Encryption at rest is available with certain engines. SSL support for database connections is available with Amazon RDS for MySQL, PostgreSQL, SQL Server, and Amazon Aurora.
Amazon CloudWatch is a monitoring service for AWS cloud resources and the applications you run on AWS. You can use Amazon CloudWatch to collect and track metrics, collect and monitor log files, and set alarms. The system-wide visibility into resource utilization, application performance, and operational health that Amazon CloudWatch provides can help you keep your applications running smoothly.
This bill illustrates an example monthly bill for an Amazon RDS instance. (For the sake of simplicity, we’ll treat a month as 720 hours). The bill has two major components: the price for the hours during which the RDS instance ran, and the storage for that instance. An On-Demand m4.xlarge instance, running MySQL in the US East (N. Virginia) region, costs $0.35 per hour. General Purpose (SSD) storage costs $0.115 per gigabyte per month. The total monthly bill works out to $263.50. Further savings are available with Reserved Instances.
Amazon RDS Reserved Instances give you the option to make a low, one-time payment for each DB instance you want to reserve and in turn receive a significant discount on the hourly charge for that instance. The example, which compares the cumulative expenditure for an RDS instance purchased On-Demand versus through a 1-Year Heavy Utilization Reserved Instance, demonstrates that the break-even point is well in advance of the expiration of the term.
Reserved instances are keyed to DB instance class, DB engine, and the choice of Single-AZ vs. Multi-AZ. When you have purchased a reserved instance in an AWS account, the lower hourly rate applies to a database instance running under that account that matches that description.
Heavy RIs are appropriate for production database workloads.

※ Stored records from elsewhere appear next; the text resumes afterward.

import Summits.QuantumFields.YangMills.Theorems.UnitScaleTiltProp7LapCombFirstOrder
import Summits.QuantumFields.YangMills.Theorems.UnitScaleTiltProp7RungDifferenceLocal
import HarnessLib

/-!
# Route `UnitScaleTilt`, crux K1 «MinimiserStabilityRegPr» (stmt-QuantumFields-19200), route-R E′, S3 K-form engine, ROW (H) — hLap INHABITANT, FILE E (ℤ^d comb letters):
# THE LAPLACIAN SUMMAND OF A COMB LOCAL MODEL IN LOCAL FORM — `2m − R(V(contour at w))⁻¹m − R(V(contour at w+e_μ))m = −[Σ_k 𝒯(p_k)(P₁(k) − R(V(p_k−e_μ,μ)⁻¹)P₂(k))𝒯(p_k)⁻¹, m]`
# up to `15·a·|B|`× the two canonical rung families: ✓ `Prop7LapCombFirstOrder` (first order, canonical transports) ∘ ✓ `Prop7RungDifferenceLocal` (localisation) with the
# JACOBI junk BOOKED — the transport loop `G_k = 𝒯(p_k)⁻¹𝒯(p_k−e_μ)V(p_k−e_μ,μ)` IS the conjugated second ladder, so `‖G_k − 1‖ ≤ k·a` and its commutator is a rung-family sum

Cell `ym3-torus`, width seat `ym3-torus-px4` (gen 4); ★ym-ust-19200-p1 g16 NAMER WORD 14 «px4 g4: hLap INHABITANT GO» (2026-08-29 00:17Z), road (iii).  THEOREMS ONLY (0 `def`,
0 `sorry`); `--supports stmt-QuantumFields-19200`, count-neutral.  YM₃ on T³ is a ladder rung (R3), not the Clay problem; nothing here claims hLap, hRes, (H), S3, E′, a stub,
the crux, d = 4 or the mass gap.

WHAT IS PROVED (ns `…Theorems.Prop7LapCombLocal`; letters of ✓ `Prop7LapCombFirstOrder.norm_lapDefect_comb_add_comm_sum_le`: split `s ++ μ :: t`, site `w`, tail `B`, bases `q₁`
(contour at `w + e_μ`), `q₂ = q₁ − e_μ` (contour at `w`), rung points `p_k = q₁ + disp(B↾k)`, comb transports `𝒯(p) = V(Γ_(0,p))`).
* §1 (any group) ★ `ladder_eq_transport_loop` (`V_(q₂)(ladder_μ W) = V_(q₂)(W)·V(q₂ + disp W, μ)·V_(q₂+e_μ)(W)⁻¹·V(q₂,μ)⁻¹`), `transport_loop_eq_conj_ladder`
  (`V_(q₁)(W)⁻¹·V(q₂,μ)⁻¹·V_(q₂)(W)·V(q₂ + disp W, μ) = U·V_(q₂)(ladder_μ W)·U⁻¹`, `U = V_(q₁)(W)⁻¹V(q₂,μ)⁻¹`).
* §2 (normed) ★★★ `norm_lapDefect_comb_add_comm_local_le` — under `a·|B| ≤ 1` (one decl-local `maxHeartbeats 400000`, README budget rule: passes at 200k, not at 100k):
  `‖(2m − R(V(contour27 0 w μ))⁻¹m − R(V(contour27 0 (w+e_μ) μ))m) + [Σ_(k<|B|) 𝒯(p_k)(P₁(k) − V(p_k−e_μ,μ)⁻¹P₂(k)V(p_k−e_μ,μ))𝒯(p_k)⁻¹, m]‖ ≤ 15·a·|B|·(Σ_k N₁(k) + Σ_k N₂(k))` —
  the first-order term is now the commutator with the transported LOCAL covariant curvature differences (the pair of ✓ `Prop7CurrentConjugationDefect` at each tail point), ready
  for ✓ `Prop7LapCombRegroup` (sum over `μ`, regroup by site: the current letter at last-run sites).
HONEST SCOPE.  Word algebra + the cited inequalities; no count over `w`, no `Σ_μ`, no T³.

References: T. Bałaban, CMP 99 (1985) 75–102 [Balaban1985RegularSpaces] ((1.1)–(1.2) p.76, (1.9) p.77); CMP 98 (1985) 17–51 [Balaban1985Averaging] ((9) pp.18–19,
(19)–(20) p.21, p.24); CMP 99 (1985) 389–434 [Balaban1985BackgroundPropagators] ((3.3)–(3.4) pp.390–391, (3.8)–(3.9) p.392); CMP 102 (1985) 255–275 [Balaban1985UV3] ((27) p.263).
-/

set_option autoImplicit false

When automated backups are turned on for your DB Instance, Amazon RDS automatically performs a full daily snapshot of your data (during your preferred backup window) and captures transaction logs (as updates to your DB Instance are made). When you initiate a point-in-time recovery, transaction logs are applied to the most appropriate daily backup in order to restore your DB Instance to the specific time you requested. Amazon RDS retains backups of a DB Instance for a limited, user-specified period of time called the retention period, which by default is one day but can be set to up to thirty five days.
Manual database snapshots are user-initiated and enable you to back up your DB Instance in a known state as frequently as you wish, and then restore to that specific state at any time. DB Snapshots can be created with the AWS Management Console or CreateDBSnapshot API and are kept until you explicitly delete them with the Console or DeleteDBSnapshot API.
Manual database snapshots are kept in Amazon Simple Storage Service (Amazon S3). Amazon S3 is designed for 99.999999999% durability.
Cross region snapshot copy is available for all Amazon RDS engines. You can copy snapshots of any size. Copies can be moved between any of the public AWS regions, and you can copy the same snapshot to multiple Regions simultaneously by initiating more than one transfer. There is no charge for the copy operation itself; you pay only for the data transfer out of the source region and for the data storage in the destination region.